The paper behind the Agent Data Protocol, or ADP, argues that large-scale supervised fine-tuning of AI agents has been held back less by a lack of data than by a lack of shared representation.1 Agent datasets already exist for coding, software engineering, web browsing, API use, operating-system interaction, and general tool use. The difficulty is that each one tends to encode actions, observations, tool calls, web states, messages, and execution feedback in its own local dialect. Naturally, every dataset is special. How convenient for nobody.

ADP’s contribution is to treat agent learning as an interoperability problem before treating it as a modelling problem. It introduces a lightweight Pydantic-based schema that converts heterogeneous agent trajectories into typed sequences of actions and observations. Once those trajectories are standardised, they can be exported into multiple agent harnesses for supervised fine-tuning.

That sounds almost boring. It is not. In infrastructure, boring is usually where the compounding returns hide.

ADP is not a new agent; it is a translation layer for agent behaviour

The easy misconception is to read ADP as another agent model, benchmark, or heroic “agent framework” arriving to save civilisation from YAML. It is none of those. ADP is closer to an interlingua: a shared intermediate representation that sits between raw agent datasets and downstream training formats.

The paper’s core abstraction is a Trajectory. A trajectory contains an ordered interaction history between an agent and its environment. Inside that history, ADP uses two major families of objects:

ADP object family Main types What it captures
Action API action, code action, message action What the agent decides or emits
Observation text observation, web observation What the user, tool, browser, or environment returns

This is the mechanism. A messy raw trace from a coding dataset may contain a user prompt, an assistant message with a Python code block, an execution result, and a final answer. ADP splits that into a user text observation, a code action, an environment text observation, and a message action. A web-browsing trace can similarly become API actions such as navigation or clicking, plus web observations containing HTML, accessibility-tree data, URL state, viewport information, and optionally screenshot data.

The point is not aesthetic tidiness. The point is that many forms of agent behaviour can be decomposed into the same basic loop:

agent acts → environment responds → agent acts again.

Once the loop is typed, it can be analysed, validated, mixed, sampled, and re-exported. That is the quiet move from “dataset collection” to “data infrastructure”.

The hub-and-spoke mechanism is the actual business idea

The paper’s most business-relevant figure is not a leaderboard. It is the conversion diagram.

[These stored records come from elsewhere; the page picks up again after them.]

variable {𝔸 : Type*} [NormedRing 𝔸] [NormedAlgebra ℂ 𝔸] [CompleteSpace 𝔸] [NormOneClass 𝔸]
  (m : Fin d → ℕ) [∀ i, NeZero (m i)] (hL : 1 ≤ L)
  (Ulev : (n : ℕ) → Bond d (towerP L m (n + 1)) → 𝔸ˣ) (α : ℕ → ℝ) (hα1 : ∀ j, α j ≤ 1 / 64)
  (hU1 : ∀ (j : ℕ) (x : B7Prop1Explicit.Site d) (κ : Fin d), perCfg (towerP L m (j + 1)) (Ulev j) x κ ∈ U1 𝔸)
  (hreg : ∀ (j : ℕ) (y : TSite d (towerP L m j)) (κ : Fin d) (r : Fin d → Fin L),
    ‖((Wcx L (perCfg (towerP L m (j + 1)) (Ulev j)) (cornerSite L y) κ (boxVec L r) : 𝔸ˣ) : 𝔸) - 1‖ ≤ α j)
  (hα2 : ∀ j, 50 * (d + 1) * α j ≤ 1)
  (Ulev' : (n : ℕ) → Bond d (towerP L m (n + 1)) → 𝔸ˣ) (α' : ℕ → ℝ) (hα1' : ∀ j, α' j ≤ 1 / 64)
  (hU1' : ∀ (j : ℕ) (x : B7Prop1Explicit.Site d) (κ : Fin d), perCfg (towerP L m (j + 1)) (Ulev' j) x κ ∈ U1 𝔸)
  (hreg' : ∀ (j : ℕ) (y : TSite d (towerP L m j)) (κ : Fin d) (r : Fin d → Fin L),
    ‖((Wcx L (perCfg (towerP L m (j + 1)) (Ulev' j)) (cornerSite L y) κ (boxVec L r) : 𝔸ˣ) : 𝔸) - 1‖ ≤ α' j)
  (hα2' : ∀ j, 50 * (d + 1) * α' j ≤ 1) (hα128' : ∀ j, α' j ≤ 1 / 128)
  {δ : ℝ} (hδ : 0 ≤ δ) (hδmax : δ ≤ 1 / (12288 * ((2 * (d * L) + L + L : ℕ) : ℝ)))
  (hUδ : ∀ (j : ℕ) (b : Bond d (towerP L m (j + 1))), ‖((Ulev j b : 𝔸ˣ) : 𝔸) * (((Ulev' j b)⁻¹ : 𝔸ˣ) : 𝔸) - 1‖ ≤ δ)

include hα2 in
/-- **`‖(Q_n(U)A)(c)‖ ≤ 2^n·sup‖A‖` along the tower** in the regime `50(d+1)α_j ≤ 1` (each factor is bounded by `1 + 50(d+1)α_j ≤ 2`,
[Balaban1985Averaging] (126) = the owner's `norm_QtorusLin_apply_le`). [cite: Balaban1985Averaging, (126) p.36; Balaban1985BackgroundPropagators, (3.15) p.393, p.403] -/
theorem norm_Qtower_apply_le : ∀ (n : ℕ) (A : Bond d (towerP L m n) → 𝔸) {a : ℝ}, 0 ≤ a → (∀ b, ‖A b‖ ≤ a) → ∀ c : Bond d m,
    ‖Qtower L m hL Ulev α hα1 hU1 hreg n A c‖ ≤ 2 ^ n * a
  | 0, A, a, _, hA, c => by
    rw [pow_zero, one_mul]
    exact hA c
  | n + 1, A, a, ha, hA, c => by
    show ‖Qtower L m hL Ulev α hα1 hU1 hreg n (QtorusLin L (towerP L m n) hL (Ulev n) (hα1 n) (hU1 n) (hreg n) A) c‖ ≤ _
    have hx : ∀ b, ‖QtorusLin L (towerP L m n) hL (Ulev n) (hα1 n) (hU1 n) (hreg n) A b‖ ≤ 2 * a := fun b => by
      have h := norm_QtorusLin_apply_le L (towerP L m n) hL (Ulev n) (hα1 n) (hU1 n) (hreg n) A ha hA b
      have hα0 : 0 ≤ α n := (norm_nonneg _).trans (hreg n b.1 b.2 fun _ => 0)
      exact h.trans (mul_le_mul_of_nonneg_right (by linarith [hα2 n]) ha)
    refine (norm_Qtower_apply_le n _ (by positivity) hx c).trans (le_of_eq ?_)
    rw [pow_succ]; ring
import Literature.AlgebraicGeometry.Morphisms.DevissageClass
import Literature.AlgebraicGeometry.Modules.IdealSheafNoetherian
import Mathlib.AlgebraicGeometry.IdealSheaf.Subscheme
import HarnessLib

/-!
# Dévissage, integral case: modules which are torsion at the generic point

Step (iii) of Görtz–Wedhorn I, Lemma 12.63 begins: "To show that `𝓕` is in `𝒦` we may assume that
`Supp 𝓕 = X` by induction hypothesis." In our setting (a coherent module `M` on the ambient scheme
`X` annihilated by the ideal sheaf `𝒥` of the integral closed subscheme `Z`), this is the case of
GENERIC RANK ZERO: if, on some affine open `W`, a function `b` which does not vanish identically on
`Z ∩ W` acts nilpotently on every section of `M` over `W`, then `M` vanishes on `D(b)`, hence — by the
annihilator bound of `Modules/Annihilator` — is annihilated by `𝒥 + 𝓘ⁿ` for the ideal `𝓘` of the
closed set `X ∖ D(b)`, an ideal sheaf strictly larger than `𝒥`; so `M ∈ 𝒦` by the induction
hypothesis of the dévissage.

* `lt_sup_vanishingIdeal_pow` — `𝒥 < 𝒥 + 𝓘(T)ⁿ` for a proper radical `𝒥` whose support is not inside `T`;
* `sections_eq_zero_of_pow_smul_eq_zero` — vanishing of `M` on `D(b)`;
* `inK_of_generic_torsion` — the rank-zero case.

Everything is proved; no named facts.

## References

* U. Görtz, T. Wedhorn, *Algebraic Geometry I: Schemes*, 2nd ed. (2020): Lemma 12.63 (iii), p. 437.
  [GortzWedhorn2020]
-/

noncomputable section

open CategoryTheory CategoryTheory.Limits AlgebraicGeometry TopologicalSpace Opposite
open Literature.AlgebraicGeometry.Modules

universe u v

namespace Literature.AlgebraicGeometry.Morphisms

variable {X : Scheme.{u}}

/-- **`𝒥 < 𝒥 + 𝓘(T)ⁿ`** for a proper radical ideal sheaf `𝒥` whose support is not contained in the
closed set `T`. [folklore] -/
theorem lt_sup_vanishingIdeal_pow {J : X.IdealSheafData} (hJtop : J ≠ ⊤) (hJrad : J.radical = J)
    {T : Closeds X} (hT : ¬ ((J.support : Set X) ⊆ (T : Set X))) (n : ℕ) :
    J < J ⊔ Scheme.IdealSheafData.vanishingIdeal T ^ n := by
  refine lt_of_le_of_ne le_sup_left fun h => ?_
  have hIJ : Scheme.IdealSheafData.vanishingIdeal T ^ n ≤ J := le_sup_right.trans h.symm.le
  rcases Nat.eq_zero_or_pos n with h0 | hpos
  · rw [h0, pow_zero, Scheme.IdealSheafData.one_eq_top] at hIJ
    exact hJtop (top_le_iff.mp hIJ)
  have hIJ' : Scheme.IdealSheafData.vanishingIdeal T ≤ J := by
    refine Scheme.IdealSheafData.le_def.mpr fun W => ?_
    have h1 : (Scheme.IdealSheafData.vanishingIdeal T).ideal W ^ n ≤ J.ideal W := by
      have := Scheme.IdealSheafData.le_def.mp hIJ W
      rwa [Scheme.IdealSheafData.ideal_pow] at this
    have h2 : J.ideal W = (J.ideal W).radical := by
      have := congrFun (congrArg Scheme.IdealSheafData.ideal hJrad) W
      rw [Scheme.IdealSheafData.radical_ideal] at this
      exact this.symm
    calc (Scheme.IdealSheafData.vanishingIdeal T).ideal W
        ≤ ((Scheme.IdealSheafData.vanishingIdeal T).ideal W ^ n).radical := by
          rw [Ideal.radical_pow _ hpos.ne']; exact Ideal.le_radical
      _ ≤ (J.ideal W).radical := Ideal.radical_mono h1
      _ = J.ideal W := h2.symm
  apply hT
  have := Scheme.IdealSheafData.support_antitone hIJ'
  rw [← Scheme.IdealSheafData.coe_support_vanishingIdeal T]
  exact this

/-- For `g` in the ideal of the closed set `X ∖ D(b)`, `D(g) ⊆ D(b)`. [folklore] -/
theorem basicOpen_le_of_mem_vanishingIdeal_compl {W V : X.Opens} (b : Γ(X, W)) (hV : IsAffineOpen V)
    {g : Γ(X, V)}
    (hg : g ∈ (Scheme.IdealSheafData.vanishingIdeal ⟨((X.basicOpen b : X.Opens) : Set X)ᶜ,
      (X.basicOpen b).isOpen.isClosed_compl⟩).ideal ⟨V, hV⟩) :
    X.basicOpen g ≤ X.basicOpen b := by
  intro x hx
  by_contra hxb
  have hmem : x ∈ ((Scheme.IdealSheafData.vanishingIdeal ⟨((X.basicOpen b : X.Opens) : Set X)ᶜ,
      (X.basicOpen b).isOpen.isClosed_compl⟩).support : Set X) := by
    rw [Scheme.IdealSheafData.coe_support_vanishingIdeal]; exact hxb
  have h3 := Scheme.IdealSheafData.mem_support_iff.mp hmem ⟨V, hV⟩
  rw [Scheme.mem_zeroLocus_iff] at h3
  exact h3 g hg hx

/-- **If `b ∈ Γ(W, 𝒪_X)` acts nilpotently on every section of the affine-localizing `M` over the affine
`W`, then `M` has no non-zero sections over opens inside `D(b)`.** [folklore] -/
theorem sections_eq_zero_of_pow_smul_eq_zero {M : X.Modules} (hM : IsAffineLocalizing M) {W : X.Opens}
    (hW : IsAffineOpen W) (b : Γ(X, W)) (hb : ∀ m : Γ(M, W), ∃ k : ℕ, b ^ k • m = 0)
    {V : X.Opens} (hVb : V ≤ X.basicOpen b) (m : Γ(M, V)) : m = 0 := by
  have hVW : V ≤ W := hVb.trans (X.basicOpen_le b)
  -- sections over the principal opens `D(h) ⊆ V` of `W` vanish
  have hbasic : ∀ (h : Γ(X, W)) (hhV : X.basicOpen h ≤ V) (m' : Γ(M, X.basicOpen h)), m' = 0 := by
    intro h hhV m'
    obtain ⟨N, x, hx⟩ := hM.numerator hW h rfl m'
    obtain ⟨k, hk⟩ := hb x
    -- `b` is a unit on `D(h) ⊆ D(b)`, and `b^k h^N m' = (b^k x)| = 0`
    have hu : IsUnit (X.presheaf.map (homOfLE (hhV.trans hVb)).op
        (X.presheaf.map (homOfLE (X.basicOpen_le b)).op b)) :=
      (X.toRingedSpace.isUnit_res_basicOpen b).map _
    have hu' : IsUnit (X.presheaf.map (homOfLE (X.basicOpen_le h)).op b) := by
      rw [← CategoryTheory.comp_apply, ← Functor.map_comp] at hu
      exact (congrArg (fun φ => IsUnit (X.presheaf.map φ b)) (Subsingleton.elim _ _)).mp hu
    have hh : IsUnit (X.presheaf.map (homOfLE (X.basicOpen_le h)).op h) :=
      X.toRingedSpace.isUnit_res_basicOpen h
    refine (IsUnit.smul_left_cancel ((hu'.pow k).mul (hh.pow N))).mp ?_
    rw [smul_zero, mul_smul, ← hx, ← map_pow, ← Scheme.Modules.map_smul, hk, map_zero]
  -- cover `V` by such principal opens
  let K : Type u := {h : Γ(X, W) // X.basicOpen h ≤ V}
  have hcov : V ≤ ⨆ k : K, X.basicOpen k.1 := by
    intro x hx
    obtain ⟨h, hhV, hxh⟩ := hW.exists_basicOpen_le (V := V) ⟨x, hx⟩ (hVW hx)
    exact Opens.mem_iSup.mpr ⟨⟨h, hhV⟩, hxh⟩
  refine (abSheafOf M).eq_of_locally_eq' (fun k : K => X.basicOpen k.1) V (fun k => homOfLE k.2) hcov m 0
    fun k => ?_
  rw [map_zero]
  exact hbasic k.1 k.2 _

variable {A : Type u} [CommRing A] [IsLocallyNoetherian X] [CompactSpace X]
  {f : X ⟶ Spec (.of A)} {κ : Type v} {U : κ → X.Opens}

/-- **The rank-zero case of the integral step of the dévissage.** Let `𝒥` be a proper radical ideal
sheaf, `M` coherent with `𝒥 M = 0`, and suppose that on some affine open `W` a function `b` that
does not vanish on the whole of `V(𝒥) ∩ W` acts nilpotently on all sections of `M` over `W`. If the
dévissage claim holds for all ideal sheaves `> 𝒥`, then `M ∈ 𝒦`.
[cite: GortzWedhorn2020, Lemma 12.63 (iii) (p. 437)] -/
theorem inK_of_generic_torsion {J : X.IdealSheafData} (hJtop : J ≠ ⊤) (hJrad : J.radical = J)
    (ih : ∀ J' > J, ∀ M : X.Modules, Coh M → IsKilledBy J' M → InK f U M)
    {M : X.Modules} (hM : Coh M) (hJM : IsKilledBy J M) {W : X.Opens} (hW : IsAffineOpen W)
    (b : Γ(X, W)) (hbZ : ∃ x ∈ X.basicOpen b, x ∈ (J.support : Set X))
    (hb : ∀ m : Γ(M, W), ∃ k : ℕ, b ^ k • m = 0) : InK f U M := by
  classical
  let T : Closeds X := ⟨((X.basicOpen b : X.Opens) : Set X)ᶜ, (X.basicOpen b).isOpen.isClosed_compl⟩
  obtain ⟨t, ht⟩ := exists_finite_affineOpens_iSup_eq_top (X := X)
  obtain ⟨n, hn⟩ := exists_isKilledBy_sup_pow J hM.loc hM.ft (fun V : t => (V : X.affineOpens)) ht
    (I := Scheme.IdealSheafData.vanishingIdeal T) hJM fun k g hg m =>
      sections_eq_zero_of_pow_smul_eq_zero hM.loc hW b hb
        (basicOpen_le_of_mem_vanishingIdeal_compl b (k : X.affineOpens).2 hg) _
  have hT : ¬ ((J.support : Set X) ⊆ (T : Set X)) := fun h => by
    obtain ⟨x, hxb, hxJ⟩ := hbZ
    exact h hxJ hxb
  exact ih _ (lt_sup_vanishingIdeal_pow hJtop hJrad hT n) M hM hn

end Literature.AlgebraicGeometry.Morphisms

end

Without ADP, each dataset needs a custom conversion into each agent harness. If there are $D$ datasets and $A$ agent formats, the conversion burden is roughly:

$$ O(D \times A) $$

With ADP, each dataset is converted once into ADP, and each harness gets one converter out of ADP:

$$ O(D + A) $$

This is the hub-and-spoke argument. ADP becomes the hub. Raw datasets and agent frameworks become spokes.

That difference matters because agent systems are not stable objects. New datasets appear. New harnesses appear. Tool interfaces mutate. Browsers, shells, API wrappers, and code-execution environments all insist on being slightly different from one another, because apparently society needed that too.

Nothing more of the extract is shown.